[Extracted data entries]
○ ○ ○ ○ ○
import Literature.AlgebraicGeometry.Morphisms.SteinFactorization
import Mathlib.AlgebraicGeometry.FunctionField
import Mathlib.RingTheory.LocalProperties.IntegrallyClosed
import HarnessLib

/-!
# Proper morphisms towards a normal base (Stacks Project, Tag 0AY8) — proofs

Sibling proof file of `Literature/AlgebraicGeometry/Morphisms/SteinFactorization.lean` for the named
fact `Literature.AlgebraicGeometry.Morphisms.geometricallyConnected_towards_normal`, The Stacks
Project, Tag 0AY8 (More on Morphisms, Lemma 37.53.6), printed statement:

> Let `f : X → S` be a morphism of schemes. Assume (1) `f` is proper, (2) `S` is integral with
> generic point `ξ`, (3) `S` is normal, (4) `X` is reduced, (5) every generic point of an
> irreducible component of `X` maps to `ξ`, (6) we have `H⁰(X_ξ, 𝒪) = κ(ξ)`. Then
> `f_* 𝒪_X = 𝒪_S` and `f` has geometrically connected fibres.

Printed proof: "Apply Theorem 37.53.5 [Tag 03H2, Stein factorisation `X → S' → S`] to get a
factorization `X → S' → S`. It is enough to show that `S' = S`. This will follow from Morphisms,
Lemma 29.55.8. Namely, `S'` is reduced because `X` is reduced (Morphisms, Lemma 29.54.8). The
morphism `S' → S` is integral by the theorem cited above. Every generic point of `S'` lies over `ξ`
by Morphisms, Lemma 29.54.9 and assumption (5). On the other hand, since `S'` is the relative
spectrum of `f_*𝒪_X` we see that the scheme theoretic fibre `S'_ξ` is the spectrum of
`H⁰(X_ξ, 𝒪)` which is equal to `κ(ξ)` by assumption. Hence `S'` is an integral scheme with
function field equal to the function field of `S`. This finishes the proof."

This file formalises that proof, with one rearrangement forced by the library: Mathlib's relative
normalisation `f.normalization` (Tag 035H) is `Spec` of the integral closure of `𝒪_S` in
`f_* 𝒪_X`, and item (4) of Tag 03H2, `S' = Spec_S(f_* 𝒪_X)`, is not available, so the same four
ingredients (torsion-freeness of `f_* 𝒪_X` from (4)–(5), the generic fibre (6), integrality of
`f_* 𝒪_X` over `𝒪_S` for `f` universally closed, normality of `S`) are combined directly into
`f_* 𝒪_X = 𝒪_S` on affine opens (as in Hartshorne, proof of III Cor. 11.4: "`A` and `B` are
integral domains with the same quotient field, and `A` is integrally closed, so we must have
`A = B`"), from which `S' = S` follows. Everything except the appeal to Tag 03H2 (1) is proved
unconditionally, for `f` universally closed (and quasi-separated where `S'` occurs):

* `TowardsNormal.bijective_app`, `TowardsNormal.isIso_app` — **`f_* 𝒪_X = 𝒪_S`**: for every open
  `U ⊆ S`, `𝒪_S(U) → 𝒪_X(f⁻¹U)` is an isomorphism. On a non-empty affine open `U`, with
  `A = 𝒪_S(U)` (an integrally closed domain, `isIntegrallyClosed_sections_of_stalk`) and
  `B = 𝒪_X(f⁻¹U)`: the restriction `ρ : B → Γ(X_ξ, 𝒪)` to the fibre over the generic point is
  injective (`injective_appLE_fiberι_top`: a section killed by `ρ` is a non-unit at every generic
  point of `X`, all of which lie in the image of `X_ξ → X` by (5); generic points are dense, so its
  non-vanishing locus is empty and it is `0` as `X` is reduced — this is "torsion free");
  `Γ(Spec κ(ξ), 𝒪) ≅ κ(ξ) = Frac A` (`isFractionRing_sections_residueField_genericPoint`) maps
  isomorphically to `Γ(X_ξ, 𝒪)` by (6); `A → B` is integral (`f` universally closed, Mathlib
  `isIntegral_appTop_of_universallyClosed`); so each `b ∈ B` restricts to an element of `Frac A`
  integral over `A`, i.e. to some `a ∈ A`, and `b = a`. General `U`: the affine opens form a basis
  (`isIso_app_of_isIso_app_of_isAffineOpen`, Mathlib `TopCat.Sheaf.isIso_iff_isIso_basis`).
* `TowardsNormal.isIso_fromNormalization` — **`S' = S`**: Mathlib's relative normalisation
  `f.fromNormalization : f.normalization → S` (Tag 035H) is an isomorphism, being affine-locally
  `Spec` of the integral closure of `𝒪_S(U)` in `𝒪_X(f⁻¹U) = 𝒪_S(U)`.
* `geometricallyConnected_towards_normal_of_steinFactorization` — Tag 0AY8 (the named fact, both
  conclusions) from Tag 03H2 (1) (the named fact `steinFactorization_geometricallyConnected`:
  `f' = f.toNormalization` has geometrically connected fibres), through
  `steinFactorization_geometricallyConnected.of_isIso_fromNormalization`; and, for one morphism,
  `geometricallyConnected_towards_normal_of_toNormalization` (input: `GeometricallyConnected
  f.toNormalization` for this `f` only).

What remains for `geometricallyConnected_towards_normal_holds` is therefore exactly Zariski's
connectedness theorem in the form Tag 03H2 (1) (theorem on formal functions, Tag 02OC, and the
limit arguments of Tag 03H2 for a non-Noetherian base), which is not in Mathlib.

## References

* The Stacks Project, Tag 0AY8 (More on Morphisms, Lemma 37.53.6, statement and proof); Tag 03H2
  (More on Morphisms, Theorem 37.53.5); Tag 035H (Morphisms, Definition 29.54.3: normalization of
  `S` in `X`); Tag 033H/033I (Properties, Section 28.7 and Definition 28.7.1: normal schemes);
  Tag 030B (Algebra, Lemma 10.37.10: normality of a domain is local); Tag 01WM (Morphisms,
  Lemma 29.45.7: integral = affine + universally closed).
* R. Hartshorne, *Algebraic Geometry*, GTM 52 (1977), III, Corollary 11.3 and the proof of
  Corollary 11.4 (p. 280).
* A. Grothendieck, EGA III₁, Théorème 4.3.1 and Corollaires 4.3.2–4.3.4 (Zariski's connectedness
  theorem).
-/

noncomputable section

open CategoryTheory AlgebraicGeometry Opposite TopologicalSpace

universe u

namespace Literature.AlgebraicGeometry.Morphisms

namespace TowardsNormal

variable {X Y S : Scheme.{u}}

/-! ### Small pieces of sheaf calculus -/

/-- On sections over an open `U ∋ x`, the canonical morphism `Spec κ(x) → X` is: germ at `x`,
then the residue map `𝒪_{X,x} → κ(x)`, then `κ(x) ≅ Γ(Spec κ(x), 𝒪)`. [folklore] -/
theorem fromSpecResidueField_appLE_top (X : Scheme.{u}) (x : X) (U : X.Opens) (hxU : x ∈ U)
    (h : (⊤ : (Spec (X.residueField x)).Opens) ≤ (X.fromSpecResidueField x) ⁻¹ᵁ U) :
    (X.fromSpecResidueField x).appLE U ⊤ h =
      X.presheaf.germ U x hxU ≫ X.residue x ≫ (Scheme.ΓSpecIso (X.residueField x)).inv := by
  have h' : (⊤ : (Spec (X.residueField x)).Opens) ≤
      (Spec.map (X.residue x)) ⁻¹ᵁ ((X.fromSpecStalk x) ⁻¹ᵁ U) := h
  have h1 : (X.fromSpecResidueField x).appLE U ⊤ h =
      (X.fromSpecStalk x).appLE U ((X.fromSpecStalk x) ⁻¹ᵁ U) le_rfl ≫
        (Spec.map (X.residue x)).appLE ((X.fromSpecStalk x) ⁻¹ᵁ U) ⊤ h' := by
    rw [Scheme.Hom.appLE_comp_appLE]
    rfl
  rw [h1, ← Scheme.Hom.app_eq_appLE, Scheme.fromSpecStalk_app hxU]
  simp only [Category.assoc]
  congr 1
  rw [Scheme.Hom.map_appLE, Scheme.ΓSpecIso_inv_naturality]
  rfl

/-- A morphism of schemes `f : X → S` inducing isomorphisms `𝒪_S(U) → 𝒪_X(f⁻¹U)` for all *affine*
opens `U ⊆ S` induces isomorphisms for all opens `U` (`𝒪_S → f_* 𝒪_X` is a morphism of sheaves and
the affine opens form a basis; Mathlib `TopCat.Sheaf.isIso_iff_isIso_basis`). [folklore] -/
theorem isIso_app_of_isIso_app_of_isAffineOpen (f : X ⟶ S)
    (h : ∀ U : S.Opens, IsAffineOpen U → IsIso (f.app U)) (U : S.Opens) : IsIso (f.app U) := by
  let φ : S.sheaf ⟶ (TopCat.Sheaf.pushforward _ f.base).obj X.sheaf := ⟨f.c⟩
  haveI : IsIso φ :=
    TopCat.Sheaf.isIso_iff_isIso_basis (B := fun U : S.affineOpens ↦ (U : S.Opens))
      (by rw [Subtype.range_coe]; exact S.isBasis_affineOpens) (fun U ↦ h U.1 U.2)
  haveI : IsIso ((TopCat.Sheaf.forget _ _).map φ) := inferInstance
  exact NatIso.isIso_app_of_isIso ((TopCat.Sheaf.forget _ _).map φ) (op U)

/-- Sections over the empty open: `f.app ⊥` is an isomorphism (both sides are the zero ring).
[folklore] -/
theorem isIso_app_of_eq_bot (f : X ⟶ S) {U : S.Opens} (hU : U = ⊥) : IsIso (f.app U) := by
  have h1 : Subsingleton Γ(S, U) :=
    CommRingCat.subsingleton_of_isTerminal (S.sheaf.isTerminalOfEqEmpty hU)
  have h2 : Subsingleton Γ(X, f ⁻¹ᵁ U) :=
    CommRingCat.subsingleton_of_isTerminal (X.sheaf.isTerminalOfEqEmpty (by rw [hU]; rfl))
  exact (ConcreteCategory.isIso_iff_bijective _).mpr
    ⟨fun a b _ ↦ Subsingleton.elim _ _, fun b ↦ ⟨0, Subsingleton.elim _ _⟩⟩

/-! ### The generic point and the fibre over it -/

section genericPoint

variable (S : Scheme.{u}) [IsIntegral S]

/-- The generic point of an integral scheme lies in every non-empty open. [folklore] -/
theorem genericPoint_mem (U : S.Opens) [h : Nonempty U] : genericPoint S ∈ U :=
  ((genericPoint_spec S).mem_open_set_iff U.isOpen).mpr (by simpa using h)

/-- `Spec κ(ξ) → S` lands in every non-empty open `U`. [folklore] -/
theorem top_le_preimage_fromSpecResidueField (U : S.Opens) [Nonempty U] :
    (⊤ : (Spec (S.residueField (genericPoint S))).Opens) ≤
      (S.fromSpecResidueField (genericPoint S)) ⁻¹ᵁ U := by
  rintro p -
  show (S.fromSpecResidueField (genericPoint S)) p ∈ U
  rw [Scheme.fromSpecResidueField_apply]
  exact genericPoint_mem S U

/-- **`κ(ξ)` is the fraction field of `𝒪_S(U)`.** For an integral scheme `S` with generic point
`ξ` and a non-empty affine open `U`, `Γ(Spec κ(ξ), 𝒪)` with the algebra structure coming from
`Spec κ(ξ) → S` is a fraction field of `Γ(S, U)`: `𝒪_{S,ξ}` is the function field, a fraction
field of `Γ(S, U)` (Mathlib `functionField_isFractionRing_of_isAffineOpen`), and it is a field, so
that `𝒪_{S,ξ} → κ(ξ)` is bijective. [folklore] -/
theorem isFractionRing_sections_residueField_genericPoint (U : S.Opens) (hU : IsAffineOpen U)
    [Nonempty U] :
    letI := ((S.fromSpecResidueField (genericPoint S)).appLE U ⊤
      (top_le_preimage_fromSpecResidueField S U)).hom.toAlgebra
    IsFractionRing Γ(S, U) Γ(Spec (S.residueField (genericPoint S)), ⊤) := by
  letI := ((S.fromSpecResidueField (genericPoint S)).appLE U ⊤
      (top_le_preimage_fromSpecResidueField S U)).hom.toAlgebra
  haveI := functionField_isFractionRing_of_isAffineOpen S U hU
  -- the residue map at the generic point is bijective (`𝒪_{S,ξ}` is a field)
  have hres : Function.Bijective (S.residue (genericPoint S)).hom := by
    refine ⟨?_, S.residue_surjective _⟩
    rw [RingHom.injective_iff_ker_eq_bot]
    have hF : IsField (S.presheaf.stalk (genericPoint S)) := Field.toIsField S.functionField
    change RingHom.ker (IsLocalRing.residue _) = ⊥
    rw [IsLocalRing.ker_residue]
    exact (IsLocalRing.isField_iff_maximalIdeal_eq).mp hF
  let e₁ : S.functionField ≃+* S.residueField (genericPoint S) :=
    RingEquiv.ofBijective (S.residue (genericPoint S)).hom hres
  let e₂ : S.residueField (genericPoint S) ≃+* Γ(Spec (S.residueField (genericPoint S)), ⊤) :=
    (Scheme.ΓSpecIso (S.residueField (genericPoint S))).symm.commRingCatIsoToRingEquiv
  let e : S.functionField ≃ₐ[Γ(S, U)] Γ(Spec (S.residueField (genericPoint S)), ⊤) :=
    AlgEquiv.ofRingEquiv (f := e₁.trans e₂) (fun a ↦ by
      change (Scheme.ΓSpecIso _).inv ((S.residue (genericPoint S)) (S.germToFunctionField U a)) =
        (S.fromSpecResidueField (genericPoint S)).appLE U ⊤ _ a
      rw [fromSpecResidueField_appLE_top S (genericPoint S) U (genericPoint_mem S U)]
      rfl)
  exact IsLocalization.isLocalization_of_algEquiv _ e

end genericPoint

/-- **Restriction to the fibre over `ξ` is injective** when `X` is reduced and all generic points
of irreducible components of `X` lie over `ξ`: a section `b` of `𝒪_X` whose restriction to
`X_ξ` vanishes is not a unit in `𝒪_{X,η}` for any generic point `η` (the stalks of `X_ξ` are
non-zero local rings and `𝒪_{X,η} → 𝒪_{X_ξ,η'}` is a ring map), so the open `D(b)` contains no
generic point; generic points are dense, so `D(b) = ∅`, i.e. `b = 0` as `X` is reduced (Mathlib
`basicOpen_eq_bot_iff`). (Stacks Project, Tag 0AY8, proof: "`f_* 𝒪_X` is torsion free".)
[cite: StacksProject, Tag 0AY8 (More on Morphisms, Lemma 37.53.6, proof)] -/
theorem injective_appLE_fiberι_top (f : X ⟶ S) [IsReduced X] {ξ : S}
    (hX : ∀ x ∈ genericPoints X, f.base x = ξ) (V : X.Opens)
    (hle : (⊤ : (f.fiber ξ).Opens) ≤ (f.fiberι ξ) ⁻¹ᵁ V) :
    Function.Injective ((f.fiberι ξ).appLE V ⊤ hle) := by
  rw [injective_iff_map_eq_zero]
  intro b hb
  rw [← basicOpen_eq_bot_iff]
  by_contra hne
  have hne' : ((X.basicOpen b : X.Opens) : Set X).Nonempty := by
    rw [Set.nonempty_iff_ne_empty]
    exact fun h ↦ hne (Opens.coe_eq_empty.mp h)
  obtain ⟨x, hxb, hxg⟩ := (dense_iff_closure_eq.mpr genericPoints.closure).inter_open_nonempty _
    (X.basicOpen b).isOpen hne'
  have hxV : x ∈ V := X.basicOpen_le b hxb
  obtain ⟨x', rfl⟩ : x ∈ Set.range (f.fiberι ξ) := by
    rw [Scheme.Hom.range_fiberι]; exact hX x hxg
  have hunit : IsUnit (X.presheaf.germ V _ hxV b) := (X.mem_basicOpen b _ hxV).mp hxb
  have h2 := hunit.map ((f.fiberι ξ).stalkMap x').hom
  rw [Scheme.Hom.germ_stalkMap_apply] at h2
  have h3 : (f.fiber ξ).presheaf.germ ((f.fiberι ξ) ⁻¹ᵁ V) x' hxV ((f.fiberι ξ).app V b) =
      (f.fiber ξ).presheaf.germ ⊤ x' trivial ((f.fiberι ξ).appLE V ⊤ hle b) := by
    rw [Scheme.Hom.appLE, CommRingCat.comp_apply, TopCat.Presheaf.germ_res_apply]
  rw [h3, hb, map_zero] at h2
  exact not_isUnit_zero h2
○ ○ ○ ○ ○
Your task:
Above are the records; print exactly the lines from the line with "the same four" to the line with "universally closed (and", including both, and nothing else.

Answer box:
`f_* 𝒪_X`, and item (4) of Tag 03H2, `S' = Spec_S(f_* 𝒪_X)`, is not available, so the same four
ingredients (torsion-freeness of `f_* 𝒪_X` from (4)–(5), the generic fibre (6), integrality of
`f_* 𝒪_X` over `𝒪_S` for `f` universally closed, normality of `S`) are combined directly into
`f_* 𝒪_X = 𝒪_S` on affine opens (as in Hartshorne, proof of III Cor. 11.4: "`A` and `B` are
integral domains with the same quotient field, and `A` is integrally closed, so we must have
`A = B`"), from which `S' = S` follows. Everything except the appeal to Tag 03H2 (1) is proved
unconditionally, for `f` universally closed (and quasi-separated where `S'` occurs):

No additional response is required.